8. An apparatus comprising:

a computing system comprising server computers that run instances of a computer software program;

a remote data storage system that maintains data used by the instances of the computer software program; and

a fault prediction system configured to:

generate a model of faults using source data from the computing system and the remote data storage system prior to generating fault predictions; and

generate fault predictions using current data from the remote data storage system and the model.

9. The apparatus of claim 8 further comprising the fault prediction system being configured to generate rules for selecting fault avoidance recommendations based on the source data.

10. The apparatus of claim 9 further comprising the fault prediction system being configured to use the rules with the current data to select fault avoidance recommendations corresponding to predicted faults.

11. The apparatus of claim 10 further comprising the fault prediction system being configured to proactively implement at least some of the fault avoidance recommendations.

12. The apparatus of claim 11 further comprising the fault prediction system being configured to receive messages indicating that specific fault avoidance recommendations have been implemented.

13. The apparatus of claim 12 further comprising the fault prediction system being configured to use the model and current data from the computing system and the remote data storage system to calculate efficacy of implementation of the fault avoidance recommendations to avoid predicted faults.

14. The apparatus of claim 13 in which the source data and the current data comprise performance, workload, and configuration data.

15. A non-transitory computer-readable storage medium with instructions that when executed by a computer perform a method comprising:

prior to generating fault predictions, modelling faults using source data from a computing system comprising server computers running a software program and an associated remote data storage system that is used by the computing system to store data associated with the software program; and

16. The non-transitory computer-readable storage medium of claim 15 in which the method further comprises generating rules for selecting fault avoidance recommendations based on the source data.

17. The non-transitory computer-readable storage medium of claim 16 in which the method further comprises using the rules with the current data to select fault avoidance recommendations corresponding to predicted faults.

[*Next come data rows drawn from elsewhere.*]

import Mathlib
import Summits.MatrixMultiplication.MatrixMultiplication.Theses.FidelityWitnesses
import Summits.MatrixMultiplication.MatrixMultiplication.Theorems.FidelityThesis.Negative.SummitEquivalence
import Literature.Computability.AlgebraicComplexity.TripartitionTensor
import Literature.Computability.AlgebraicComplexity.PrattTripartitionBounds
import Literature.Computability.AlgebraicComplexity.PrattTripartitionRank
import Literature.Computability.AlgebraicComplexity.TensorSemiringSpectrum
import Literature.Computability.AlgebraicComplexity.StrassenPreorderRank
import Literature.Computability.AlgebraicComplexity.AsymptoticSpectrumDuality
import Literature.Computability.AlgebraicComplexity.AsymptoticRankMatMul
import Literature.Computability.AlgebraicComplexity.StrassenPreorderClosure
import Literature.Computability.AlgebraicComplexity.GroupAlgebraTensor
import Literature.Computability.AlgebraicComplexity.BorderRankRestriction
import Literature.RepresentationTheory.FiniteGroups.WedderburnBlocks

18. The non-transitory computer-readable storage medium of claim 17 in which the method further comprises proactively implementing at least some of the fault avoidance recommendations.

19. The non-transitory computer-readable storage medium of claim 18 in which the method further comprises generating messages indicating that specific fault avoidance recommendations have been implemented.

20. The non-transitory computer-readable storage medium of claim 19 in which the method further comprises using the modelled faults and current data from the computing system and the associated remote data storage system to calculate efficacy of implementation of the fault avoidance recommendations to avoid predicted faults.